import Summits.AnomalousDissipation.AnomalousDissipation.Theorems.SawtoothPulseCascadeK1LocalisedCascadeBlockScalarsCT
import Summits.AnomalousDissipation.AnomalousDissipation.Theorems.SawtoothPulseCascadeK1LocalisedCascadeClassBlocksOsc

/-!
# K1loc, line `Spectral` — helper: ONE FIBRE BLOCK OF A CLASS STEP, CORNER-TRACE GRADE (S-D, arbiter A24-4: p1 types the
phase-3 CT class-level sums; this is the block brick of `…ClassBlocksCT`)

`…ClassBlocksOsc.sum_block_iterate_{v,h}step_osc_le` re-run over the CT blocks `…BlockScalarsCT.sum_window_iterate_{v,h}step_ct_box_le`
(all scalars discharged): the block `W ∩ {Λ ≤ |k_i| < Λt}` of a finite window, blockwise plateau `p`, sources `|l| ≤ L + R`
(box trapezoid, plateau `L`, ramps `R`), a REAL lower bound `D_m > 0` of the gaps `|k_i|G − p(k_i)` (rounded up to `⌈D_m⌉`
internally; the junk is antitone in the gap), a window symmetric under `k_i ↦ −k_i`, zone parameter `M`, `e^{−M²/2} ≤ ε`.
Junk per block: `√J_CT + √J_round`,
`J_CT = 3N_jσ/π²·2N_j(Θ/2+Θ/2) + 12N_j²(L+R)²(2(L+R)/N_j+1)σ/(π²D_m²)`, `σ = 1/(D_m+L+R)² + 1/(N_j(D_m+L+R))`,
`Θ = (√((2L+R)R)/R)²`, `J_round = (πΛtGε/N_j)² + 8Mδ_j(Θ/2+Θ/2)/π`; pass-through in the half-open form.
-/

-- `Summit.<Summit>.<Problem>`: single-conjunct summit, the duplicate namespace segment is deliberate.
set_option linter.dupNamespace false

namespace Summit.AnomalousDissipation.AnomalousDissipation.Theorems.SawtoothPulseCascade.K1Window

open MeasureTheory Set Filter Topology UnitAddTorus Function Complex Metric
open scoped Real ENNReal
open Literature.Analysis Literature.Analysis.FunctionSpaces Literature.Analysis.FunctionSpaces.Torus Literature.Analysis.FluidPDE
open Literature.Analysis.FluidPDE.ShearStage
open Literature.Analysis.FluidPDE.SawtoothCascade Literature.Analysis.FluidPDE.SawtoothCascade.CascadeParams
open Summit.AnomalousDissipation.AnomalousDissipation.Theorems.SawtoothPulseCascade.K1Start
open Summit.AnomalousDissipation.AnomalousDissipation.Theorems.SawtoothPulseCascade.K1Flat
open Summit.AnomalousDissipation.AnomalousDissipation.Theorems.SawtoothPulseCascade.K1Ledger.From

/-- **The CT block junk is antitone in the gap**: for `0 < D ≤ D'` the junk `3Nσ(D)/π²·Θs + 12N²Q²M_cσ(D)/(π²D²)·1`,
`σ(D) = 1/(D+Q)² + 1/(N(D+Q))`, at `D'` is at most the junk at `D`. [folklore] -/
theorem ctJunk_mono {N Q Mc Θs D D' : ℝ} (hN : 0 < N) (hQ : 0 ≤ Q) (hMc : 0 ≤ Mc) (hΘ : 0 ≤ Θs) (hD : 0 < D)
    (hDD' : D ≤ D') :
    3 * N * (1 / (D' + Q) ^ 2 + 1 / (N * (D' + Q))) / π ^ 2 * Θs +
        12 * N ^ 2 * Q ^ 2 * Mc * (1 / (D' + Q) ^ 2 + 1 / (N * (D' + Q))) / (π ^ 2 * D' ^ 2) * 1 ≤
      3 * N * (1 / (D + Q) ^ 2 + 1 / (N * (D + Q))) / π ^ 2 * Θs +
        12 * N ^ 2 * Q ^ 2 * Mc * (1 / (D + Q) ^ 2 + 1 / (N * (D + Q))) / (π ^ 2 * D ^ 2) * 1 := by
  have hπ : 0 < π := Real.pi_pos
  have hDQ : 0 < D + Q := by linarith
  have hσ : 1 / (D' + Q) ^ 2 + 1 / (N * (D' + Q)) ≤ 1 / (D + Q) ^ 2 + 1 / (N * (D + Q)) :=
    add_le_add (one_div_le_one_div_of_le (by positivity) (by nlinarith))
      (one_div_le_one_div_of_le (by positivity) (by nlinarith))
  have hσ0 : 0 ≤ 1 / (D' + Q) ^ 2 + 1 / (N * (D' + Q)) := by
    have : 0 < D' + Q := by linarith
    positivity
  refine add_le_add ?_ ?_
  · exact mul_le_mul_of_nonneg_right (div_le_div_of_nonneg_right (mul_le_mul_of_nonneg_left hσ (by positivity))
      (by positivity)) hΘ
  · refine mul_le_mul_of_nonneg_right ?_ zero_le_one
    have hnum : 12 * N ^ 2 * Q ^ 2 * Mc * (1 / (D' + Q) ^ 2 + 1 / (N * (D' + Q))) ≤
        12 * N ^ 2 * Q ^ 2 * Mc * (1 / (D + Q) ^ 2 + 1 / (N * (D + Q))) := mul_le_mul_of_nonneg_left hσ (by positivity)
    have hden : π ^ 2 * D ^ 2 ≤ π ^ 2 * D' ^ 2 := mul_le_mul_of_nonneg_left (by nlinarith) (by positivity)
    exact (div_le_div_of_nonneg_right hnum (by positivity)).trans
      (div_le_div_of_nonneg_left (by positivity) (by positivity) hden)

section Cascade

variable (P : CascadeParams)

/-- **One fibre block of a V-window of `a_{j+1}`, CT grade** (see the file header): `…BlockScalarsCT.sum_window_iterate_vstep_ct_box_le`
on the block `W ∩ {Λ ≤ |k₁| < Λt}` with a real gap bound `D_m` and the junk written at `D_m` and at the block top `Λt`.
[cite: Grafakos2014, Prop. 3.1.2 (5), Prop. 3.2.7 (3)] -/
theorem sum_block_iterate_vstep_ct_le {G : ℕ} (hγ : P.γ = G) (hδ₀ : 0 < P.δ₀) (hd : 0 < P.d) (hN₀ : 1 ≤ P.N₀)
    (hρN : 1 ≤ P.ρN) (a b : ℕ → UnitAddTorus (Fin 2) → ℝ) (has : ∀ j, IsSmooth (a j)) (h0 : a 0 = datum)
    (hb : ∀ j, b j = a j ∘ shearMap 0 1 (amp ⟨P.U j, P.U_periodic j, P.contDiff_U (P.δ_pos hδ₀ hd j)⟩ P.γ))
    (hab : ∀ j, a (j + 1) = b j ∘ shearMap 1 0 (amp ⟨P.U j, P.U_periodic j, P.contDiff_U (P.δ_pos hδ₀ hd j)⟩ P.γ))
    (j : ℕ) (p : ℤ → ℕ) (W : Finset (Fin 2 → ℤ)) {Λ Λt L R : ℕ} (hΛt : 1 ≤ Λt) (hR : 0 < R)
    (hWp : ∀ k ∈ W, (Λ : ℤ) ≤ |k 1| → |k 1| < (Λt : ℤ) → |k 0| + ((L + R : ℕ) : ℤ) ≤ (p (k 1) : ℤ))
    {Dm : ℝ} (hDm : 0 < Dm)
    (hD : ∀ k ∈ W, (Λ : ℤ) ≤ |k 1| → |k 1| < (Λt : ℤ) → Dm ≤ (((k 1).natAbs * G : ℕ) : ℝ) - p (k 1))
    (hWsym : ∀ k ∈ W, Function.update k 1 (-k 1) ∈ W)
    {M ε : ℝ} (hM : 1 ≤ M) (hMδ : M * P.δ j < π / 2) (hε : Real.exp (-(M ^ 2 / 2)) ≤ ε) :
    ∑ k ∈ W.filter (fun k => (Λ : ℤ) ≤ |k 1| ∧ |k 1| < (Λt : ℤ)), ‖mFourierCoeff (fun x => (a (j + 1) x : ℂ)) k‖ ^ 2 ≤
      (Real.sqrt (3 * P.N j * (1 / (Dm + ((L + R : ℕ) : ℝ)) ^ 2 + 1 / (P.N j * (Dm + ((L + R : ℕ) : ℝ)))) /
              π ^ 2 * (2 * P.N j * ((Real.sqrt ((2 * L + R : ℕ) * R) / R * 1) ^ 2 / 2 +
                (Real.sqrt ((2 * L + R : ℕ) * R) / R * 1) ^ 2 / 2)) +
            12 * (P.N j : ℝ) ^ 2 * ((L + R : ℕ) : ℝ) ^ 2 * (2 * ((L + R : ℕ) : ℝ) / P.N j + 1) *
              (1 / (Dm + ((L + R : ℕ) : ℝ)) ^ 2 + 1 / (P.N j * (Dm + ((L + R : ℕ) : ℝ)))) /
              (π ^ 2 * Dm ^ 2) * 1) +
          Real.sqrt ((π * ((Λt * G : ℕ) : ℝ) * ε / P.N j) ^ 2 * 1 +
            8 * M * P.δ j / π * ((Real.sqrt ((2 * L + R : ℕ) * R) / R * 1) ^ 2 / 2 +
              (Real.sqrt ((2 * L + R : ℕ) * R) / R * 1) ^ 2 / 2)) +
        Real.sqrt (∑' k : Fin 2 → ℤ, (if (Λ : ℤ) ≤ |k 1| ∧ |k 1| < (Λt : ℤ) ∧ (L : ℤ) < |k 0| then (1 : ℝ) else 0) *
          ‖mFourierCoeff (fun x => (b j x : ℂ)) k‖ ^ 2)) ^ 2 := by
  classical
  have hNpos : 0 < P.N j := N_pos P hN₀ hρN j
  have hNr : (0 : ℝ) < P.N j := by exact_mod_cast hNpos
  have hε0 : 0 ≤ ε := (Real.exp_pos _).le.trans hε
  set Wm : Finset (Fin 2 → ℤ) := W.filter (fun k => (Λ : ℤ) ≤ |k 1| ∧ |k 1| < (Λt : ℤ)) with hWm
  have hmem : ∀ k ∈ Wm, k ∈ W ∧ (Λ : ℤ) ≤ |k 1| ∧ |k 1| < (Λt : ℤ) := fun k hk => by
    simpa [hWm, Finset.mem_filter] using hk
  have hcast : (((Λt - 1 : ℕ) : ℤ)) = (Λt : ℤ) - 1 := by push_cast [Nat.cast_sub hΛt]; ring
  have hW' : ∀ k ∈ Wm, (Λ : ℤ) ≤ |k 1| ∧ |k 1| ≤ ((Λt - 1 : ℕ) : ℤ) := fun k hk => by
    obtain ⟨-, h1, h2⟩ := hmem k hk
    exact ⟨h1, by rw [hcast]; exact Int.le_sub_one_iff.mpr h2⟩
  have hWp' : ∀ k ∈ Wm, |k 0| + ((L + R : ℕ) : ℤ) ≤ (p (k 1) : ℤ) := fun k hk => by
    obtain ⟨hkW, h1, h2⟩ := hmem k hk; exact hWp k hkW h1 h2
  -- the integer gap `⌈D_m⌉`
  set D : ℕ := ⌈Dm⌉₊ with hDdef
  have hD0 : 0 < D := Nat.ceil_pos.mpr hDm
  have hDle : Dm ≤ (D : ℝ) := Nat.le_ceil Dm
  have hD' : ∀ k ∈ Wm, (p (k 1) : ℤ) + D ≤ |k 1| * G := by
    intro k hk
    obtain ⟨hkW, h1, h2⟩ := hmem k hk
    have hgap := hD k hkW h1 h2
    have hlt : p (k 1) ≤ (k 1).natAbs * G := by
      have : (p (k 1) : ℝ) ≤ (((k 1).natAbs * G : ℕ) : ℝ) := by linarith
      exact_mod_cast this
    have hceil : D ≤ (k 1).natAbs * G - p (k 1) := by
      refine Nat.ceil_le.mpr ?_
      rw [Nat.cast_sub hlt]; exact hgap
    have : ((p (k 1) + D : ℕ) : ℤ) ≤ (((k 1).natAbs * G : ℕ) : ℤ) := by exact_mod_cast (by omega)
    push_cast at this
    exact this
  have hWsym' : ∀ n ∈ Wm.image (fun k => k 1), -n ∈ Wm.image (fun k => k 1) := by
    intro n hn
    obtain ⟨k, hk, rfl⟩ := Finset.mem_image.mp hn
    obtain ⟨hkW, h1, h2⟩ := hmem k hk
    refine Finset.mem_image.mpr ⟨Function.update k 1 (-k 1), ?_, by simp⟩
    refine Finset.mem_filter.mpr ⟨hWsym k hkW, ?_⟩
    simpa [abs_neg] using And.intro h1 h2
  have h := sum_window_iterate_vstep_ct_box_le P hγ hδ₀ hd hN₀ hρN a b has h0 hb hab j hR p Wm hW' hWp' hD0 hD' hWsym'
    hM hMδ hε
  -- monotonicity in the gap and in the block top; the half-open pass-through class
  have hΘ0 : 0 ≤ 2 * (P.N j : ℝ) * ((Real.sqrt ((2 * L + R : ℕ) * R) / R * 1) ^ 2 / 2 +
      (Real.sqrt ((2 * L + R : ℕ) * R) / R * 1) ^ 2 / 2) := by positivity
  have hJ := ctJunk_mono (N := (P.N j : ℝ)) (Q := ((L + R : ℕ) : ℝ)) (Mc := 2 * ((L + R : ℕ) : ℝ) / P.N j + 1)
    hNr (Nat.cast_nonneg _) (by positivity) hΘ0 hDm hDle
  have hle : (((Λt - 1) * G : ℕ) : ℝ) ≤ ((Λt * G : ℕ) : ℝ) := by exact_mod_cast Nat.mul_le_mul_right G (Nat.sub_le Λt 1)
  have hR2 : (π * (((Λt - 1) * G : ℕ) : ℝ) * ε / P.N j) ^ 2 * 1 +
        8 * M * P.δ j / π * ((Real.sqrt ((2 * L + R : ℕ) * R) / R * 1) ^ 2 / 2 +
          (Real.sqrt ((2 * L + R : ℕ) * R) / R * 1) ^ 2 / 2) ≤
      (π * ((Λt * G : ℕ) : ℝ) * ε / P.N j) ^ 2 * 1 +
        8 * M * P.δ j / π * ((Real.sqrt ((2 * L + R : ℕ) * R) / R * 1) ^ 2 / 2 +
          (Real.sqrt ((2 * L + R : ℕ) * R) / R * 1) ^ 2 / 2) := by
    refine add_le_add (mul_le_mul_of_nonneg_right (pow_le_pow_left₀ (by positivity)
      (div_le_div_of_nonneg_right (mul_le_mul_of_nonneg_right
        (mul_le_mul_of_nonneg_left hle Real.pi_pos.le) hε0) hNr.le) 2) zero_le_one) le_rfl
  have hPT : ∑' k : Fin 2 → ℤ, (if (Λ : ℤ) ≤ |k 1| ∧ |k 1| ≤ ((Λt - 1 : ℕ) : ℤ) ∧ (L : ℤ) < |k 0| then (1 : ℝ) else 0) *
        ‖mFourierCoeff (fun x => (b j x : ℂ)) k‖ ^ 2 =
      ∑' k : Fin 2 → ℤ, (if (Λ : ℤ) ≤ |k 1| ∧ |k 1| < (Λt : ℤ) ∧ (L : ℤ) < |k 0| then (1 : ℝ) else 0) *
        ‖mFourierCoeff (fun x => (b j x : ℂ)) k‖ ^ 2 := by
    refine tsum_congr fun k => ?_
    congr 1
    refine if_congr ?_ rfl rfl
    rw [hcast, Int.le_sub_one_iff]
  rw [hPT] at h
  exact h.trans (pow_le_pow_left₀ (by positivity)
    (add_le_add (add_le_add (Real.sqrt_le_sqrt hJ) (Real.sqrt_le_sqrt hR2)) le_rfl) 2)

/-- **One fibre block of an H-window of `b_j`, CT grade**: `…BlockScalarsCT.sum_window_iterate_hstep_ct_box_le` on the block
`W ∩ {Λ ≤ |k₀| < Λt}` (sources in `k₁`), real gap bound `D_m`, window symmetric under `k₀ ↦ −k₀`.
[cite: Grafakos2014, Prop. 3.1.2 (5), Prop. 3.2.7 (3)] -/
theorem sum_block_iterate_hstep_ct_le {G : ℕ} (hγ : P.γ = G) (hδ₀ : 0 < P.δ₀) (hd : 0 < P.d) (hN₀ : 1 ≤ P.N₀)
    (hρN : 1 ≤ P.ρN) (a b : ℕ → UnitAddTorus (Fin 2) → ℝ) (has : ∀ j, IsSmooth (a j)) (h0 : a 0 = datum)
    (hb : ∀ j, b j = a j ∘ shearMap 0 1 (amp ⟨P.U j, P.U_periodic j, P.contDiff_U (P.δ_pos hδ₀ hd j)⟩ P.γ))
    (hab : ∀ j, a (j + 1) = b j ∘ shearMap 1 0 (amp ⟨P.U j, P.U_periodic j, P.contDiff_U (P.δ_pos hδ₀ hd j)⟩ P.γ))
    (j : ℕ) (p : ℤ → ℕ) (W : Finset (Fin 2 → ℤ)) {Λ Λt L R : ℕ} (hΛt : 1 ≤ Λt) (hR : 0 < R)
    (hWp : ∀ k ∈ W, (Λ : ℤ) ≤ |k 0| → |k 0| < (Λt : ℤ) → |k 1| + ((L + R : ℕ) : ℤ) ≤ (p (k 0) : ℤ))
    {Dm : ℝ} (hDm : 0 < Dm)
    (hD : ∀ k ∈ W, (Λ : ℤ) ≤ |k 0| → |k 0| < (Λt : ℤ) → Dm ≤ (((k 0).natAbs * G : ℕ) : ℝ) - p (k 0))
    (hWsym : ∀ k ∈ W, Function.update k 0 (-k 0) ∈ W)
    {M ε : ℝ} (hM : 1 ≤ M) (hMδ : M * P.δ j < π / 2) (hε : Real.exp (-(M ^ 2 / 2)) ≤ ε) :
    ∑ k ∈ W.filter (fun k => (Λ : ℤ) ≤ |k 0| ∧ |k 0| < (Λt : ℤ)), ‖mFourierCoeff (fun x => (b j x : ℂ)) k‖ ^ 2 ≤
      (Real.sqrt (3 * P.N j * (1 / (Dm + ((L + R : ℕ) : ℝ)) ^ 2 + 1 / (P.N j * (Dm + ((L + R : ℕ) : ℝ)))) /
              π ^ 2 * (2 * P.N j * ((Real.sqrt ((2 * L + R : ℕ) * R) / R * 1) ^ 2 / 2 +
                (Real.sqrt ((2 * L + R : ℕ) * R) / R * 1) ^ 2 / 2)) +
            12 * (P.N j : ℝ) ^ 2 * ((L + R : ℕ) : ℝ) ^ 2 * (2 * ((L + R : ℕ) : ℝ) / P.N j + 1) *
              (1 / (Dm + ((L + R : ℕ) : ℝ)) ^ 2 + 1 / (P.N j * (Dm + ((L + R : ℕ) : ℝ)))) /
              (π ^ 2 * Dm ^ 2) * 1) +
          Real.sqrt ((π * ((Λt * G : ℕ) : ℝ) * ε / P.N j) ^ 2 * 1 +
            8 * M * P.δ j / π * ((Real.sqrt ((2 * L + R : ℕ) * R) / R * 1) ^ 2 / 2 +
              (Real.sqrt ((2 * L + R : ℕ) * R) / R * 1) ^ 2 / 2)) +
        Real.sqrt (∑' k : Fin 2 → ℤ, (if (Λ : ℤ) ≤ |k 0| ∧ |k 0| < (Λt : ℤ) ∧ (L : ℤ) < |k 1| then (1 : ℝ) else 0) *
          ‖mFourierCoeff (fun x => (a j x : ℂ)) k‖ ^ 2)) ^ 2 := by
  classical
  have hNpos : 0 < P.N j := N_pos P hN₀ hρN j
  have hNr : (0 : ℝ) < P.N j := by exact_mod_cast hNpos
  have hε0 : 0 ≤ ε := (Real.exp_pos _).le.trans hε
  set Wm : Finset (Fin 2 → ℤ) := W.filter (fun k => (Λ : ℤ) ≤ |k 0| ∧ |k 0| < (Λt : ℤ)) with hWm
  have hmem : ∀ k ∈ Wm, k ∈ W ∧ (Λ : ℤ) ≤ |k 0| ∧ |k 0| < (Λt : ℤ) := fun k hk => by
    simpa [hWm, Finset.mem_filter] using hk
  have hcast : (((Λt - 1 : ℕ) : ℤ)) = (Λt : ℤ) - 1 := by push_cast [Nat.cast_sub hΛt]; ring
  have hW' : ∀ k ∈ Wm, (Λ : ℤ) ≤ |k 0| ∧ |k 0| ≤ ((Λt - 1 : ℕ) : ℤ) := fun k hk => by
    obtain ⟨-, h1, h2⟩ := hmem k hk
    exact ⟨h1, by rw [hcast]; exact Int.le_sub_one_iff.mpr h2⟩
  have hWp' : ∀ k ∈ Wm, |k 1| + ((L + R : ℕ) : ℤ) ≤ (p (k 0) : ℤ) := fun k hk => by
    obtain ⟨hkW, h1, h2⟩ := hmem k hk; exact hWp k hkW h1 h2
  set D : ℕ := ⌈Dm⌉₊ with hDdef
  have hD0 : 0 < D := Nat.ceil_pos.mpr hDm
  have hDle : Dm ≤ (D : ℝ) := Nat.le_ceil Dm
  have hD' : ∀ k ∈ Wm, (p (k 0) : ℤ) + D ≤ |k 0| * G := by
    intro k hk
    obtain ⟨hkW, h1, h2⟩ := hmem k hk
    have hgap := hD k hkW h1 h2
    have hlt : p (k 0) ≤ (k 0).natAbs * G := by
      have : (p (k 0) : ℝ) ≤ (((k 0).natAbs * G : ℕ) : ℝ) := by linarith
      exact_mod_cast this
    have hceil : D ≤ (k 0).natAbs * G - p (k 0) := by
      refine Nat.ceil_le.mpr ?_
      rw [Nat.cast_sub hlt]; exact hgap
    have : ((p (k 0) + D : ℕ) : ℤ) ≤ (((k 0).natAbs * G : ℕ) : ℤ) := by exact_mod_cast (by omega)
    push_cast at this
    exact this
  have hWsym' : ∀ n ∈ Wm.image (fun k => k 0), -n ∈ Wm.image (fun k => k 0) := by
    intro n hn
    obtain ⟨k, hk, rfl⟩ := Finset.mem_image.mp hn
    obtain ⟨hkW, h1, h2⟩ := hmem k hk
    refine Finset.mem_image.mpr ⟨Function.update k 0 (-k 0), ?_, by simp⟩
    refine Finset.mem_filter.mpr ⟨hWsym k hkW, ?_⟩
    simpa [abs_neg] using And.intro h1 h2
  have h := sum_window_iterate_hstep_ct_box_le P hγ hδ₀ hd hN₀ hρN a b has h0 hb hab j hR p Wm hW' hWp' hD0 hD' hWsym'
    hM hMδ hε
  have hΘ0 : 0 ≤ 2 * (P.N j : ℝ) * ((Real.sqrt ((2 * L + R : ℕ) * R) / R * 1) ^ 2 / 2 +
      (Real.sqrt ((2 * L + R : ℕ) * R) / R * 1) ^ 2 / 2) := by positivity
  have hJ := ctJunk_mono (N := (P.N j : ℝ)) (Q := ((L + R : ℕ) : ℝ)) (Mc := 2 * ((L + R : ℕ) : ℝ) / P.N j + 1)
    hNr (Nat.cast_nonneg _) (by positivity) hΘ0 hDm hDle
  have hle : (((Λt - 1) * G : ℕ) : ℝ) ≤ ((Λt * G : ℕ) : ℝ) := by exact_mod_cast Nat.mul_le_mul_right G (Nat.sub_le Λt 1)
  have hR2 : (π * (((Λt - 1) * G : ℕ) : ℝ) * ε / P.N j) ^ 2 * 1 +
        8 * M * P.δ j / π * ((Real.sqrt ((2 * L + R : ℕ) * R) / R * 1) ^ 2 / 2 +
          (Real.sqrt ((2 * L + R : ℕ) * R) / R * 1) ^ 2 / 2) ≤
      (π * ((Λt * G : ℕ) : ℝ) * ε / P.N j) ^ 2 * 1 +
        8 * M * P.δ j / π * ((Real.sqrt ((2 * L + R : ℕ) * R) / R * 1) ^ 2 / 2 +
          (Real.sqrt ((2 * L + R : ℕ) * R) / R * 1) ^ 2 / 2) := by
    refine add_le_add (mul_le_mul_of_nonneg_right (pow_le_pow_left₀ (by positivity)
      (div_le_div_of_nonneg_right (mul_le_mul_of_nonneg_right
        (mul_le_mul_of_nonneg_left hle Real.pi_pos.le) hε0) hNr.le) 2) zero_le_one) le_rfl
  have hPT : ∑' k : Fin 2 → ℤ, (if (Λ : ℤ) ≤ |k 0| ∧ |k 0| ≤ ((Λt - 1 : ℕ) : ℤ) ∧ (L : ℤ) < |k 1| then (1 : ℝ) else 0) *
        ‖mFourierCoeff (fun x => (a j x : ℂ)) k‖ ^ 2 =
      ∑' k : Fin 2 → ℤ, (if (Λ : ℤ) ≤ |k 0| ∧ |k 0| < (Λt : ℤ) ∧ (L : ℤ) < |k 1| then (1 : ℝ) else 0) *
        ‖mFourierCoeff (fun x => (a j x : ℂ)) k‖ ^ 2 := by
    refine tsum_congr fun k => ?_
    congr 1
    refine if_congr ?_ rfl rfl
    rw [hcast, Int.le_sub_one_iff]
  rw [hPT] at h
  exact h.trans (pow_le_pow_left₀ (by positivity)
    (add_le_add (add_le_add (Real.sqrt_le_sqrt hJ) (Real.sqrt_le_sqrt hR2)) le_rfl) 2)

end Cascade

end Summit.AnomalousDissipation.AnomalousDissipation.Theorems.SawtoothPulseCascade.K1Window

▬▬▬

→ Brief
If a line above holds the word "Analysis", copy it.

→ Task output
open Literature.Analysis Literature.Analysis.FunctionSpaces Literature.Analysis.FunctionSpaces.Torus Literature.Analysis.FluidPDE
open Literature.Analysis.FluidPDE.ShearStage
open Literature.Analysis.FluidPDE.SawtoothCascade Literature.Analysis.FluidPDE.SawtoothCascade.CascadeParams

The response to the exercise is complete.